- [TASK REQUIREMENTS]: Out of the records below, copy all lines in which the word "showed" occurs.

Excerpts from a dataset
- - -

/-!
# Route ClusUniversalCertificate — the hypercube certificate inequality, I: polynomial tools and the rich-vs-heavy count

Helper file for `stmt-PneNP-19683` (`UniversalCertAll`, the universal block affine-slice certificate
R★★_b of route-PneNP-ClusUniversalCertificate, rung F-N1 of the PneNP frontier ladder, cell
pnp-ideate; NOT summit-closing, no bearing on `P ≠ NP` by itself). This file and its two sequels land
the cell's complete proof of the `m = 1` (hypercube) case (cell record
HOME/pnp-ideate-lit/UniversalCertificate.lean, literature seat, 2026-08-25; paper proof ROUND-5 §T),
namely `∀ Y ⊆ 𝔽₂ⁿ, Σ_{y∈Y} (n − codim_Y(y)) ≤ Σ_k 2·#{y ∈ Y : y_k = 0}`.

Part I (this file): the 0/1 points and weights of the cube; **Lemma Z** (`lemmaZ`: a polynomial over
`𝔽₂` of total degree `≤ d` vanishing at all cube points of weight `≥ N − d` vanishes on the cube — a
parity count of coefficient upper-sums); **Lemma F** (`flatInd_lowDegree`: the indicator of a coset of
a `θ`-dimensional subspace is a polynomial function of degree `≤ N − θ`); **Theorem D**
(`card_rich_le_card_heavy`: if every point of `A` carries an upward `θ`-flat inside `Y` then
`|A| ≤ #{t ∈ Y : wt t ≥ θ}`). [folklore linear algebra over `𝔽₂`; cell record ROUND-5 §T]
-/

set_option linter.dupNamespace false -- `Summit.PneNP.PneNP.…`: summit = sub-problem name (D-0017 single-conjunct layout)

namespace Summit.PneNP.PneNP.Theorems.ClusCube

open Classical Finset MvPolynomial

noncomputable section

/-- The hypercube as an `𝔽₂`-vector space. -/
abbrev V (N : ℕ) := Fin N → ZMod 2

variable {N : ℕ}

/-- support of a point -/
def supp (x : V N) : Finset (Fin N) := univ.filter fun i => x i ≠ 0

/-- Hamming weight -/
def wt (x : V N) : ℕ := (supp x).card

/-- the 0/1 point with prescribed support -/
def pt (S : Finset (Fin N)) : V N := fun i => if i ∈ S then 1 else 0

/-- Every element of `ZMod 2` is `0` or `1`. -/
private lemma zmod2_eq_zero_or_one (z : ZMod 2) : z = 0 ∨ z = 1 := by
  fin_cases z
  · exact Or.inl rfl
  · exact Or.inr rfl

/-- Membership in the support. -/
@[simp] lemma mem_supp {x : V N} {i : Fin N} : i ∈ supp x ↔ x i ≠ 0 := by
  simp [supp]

- - -

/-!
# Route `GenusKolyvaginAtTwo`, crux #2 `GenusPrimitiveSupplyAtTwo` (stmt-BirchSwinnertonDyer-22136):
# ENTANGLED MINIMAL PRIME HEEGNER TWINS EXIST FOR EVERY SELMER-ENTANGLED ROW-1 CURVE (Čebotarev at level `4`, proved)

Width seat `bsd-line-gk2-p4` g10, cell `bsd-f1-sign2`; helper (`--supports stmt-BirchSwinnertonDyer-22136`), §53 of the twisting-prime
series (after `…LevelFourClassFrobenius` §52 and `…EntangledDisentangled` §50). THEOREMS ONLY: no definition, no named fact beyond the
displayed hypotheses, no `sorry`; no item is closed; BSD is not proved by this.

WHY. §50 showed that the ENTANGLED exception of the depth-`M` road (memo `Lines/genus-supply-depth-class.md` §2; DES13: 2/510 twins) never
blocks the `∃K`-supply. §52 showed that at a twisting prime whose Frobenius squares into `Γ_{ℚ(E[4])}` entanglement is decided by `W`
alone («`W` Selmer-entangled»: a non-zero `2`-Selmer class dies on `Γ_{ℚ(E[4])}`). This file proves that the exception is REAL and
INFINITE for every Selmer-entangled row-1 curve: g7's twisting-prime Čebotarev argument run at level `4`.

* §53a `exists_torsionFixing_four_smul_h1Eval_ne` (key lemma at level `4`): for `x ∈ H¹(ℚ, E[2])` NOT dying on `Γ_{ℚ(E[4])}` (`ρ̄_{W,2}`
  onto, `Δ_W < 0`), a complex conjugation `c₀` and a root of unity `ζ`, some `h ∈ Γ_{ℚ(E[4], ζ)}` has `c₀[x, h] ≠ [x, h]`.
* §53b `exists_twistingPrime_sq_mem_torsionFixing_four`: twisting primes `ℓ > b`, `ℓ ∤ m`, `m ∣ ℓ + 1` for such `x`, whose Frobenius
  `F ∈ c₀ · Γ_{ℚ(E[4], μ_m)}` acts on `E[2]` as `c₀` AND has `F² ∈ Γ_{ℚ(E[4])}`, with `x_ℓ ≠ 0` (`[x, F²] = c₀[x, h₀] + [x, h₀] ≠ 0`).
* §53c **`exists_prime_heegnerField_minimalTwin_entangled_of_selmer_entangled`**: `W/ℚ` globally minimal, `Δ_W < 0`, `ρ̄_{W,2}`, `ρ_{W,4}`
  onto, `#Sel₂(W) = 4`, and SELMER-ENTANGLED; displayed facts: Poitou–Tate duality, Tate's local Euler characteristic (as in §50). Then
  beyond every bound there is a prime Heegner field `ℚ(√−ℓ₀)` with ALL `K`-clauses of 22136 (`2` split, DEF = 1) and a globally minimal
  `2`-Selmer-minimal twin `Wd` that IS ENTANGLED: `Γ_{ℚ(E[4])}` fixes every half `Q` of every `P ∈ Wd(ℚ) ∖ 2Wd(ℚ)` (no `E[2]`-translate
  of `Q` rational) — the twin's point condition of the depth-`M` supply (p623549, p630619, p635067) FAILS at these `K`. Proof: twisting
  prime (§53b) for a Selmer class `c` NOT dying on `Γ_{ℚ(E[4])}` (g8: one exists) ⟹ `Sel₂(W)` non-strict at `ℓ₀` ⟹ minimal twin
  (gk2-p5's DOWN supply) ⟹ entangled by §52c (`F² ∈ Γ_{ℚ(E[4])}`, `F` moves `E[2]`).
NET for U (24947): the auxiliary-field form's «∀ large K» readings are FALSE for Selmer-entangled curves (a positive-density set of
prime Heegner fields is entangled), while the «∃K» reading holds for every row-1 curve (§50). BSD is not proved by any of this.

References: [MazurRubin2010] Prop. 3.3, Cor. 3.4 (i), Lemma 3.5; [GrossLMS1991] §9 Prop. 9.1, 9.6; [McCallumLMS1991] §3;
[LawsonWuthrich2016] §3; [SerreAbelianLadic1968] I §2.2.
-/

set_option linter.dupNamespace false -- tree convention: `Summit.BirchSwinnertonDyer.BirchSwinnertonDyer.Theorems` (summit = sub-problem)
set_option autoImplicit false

- - -

- [WRITTEN ANSWER]:
WHY. §50 showed that the ENTANGLED exception of the depth-`M` road (memo `Lines/genus-supply-depth-class.md` §2; DES13: 2/510 twins) never
blocks the `∃K`-supply. §52 showed that at a twisting prime whose Frobenius squares into `Γ_{ℚ(E[4])}` entanglement is decided by `W`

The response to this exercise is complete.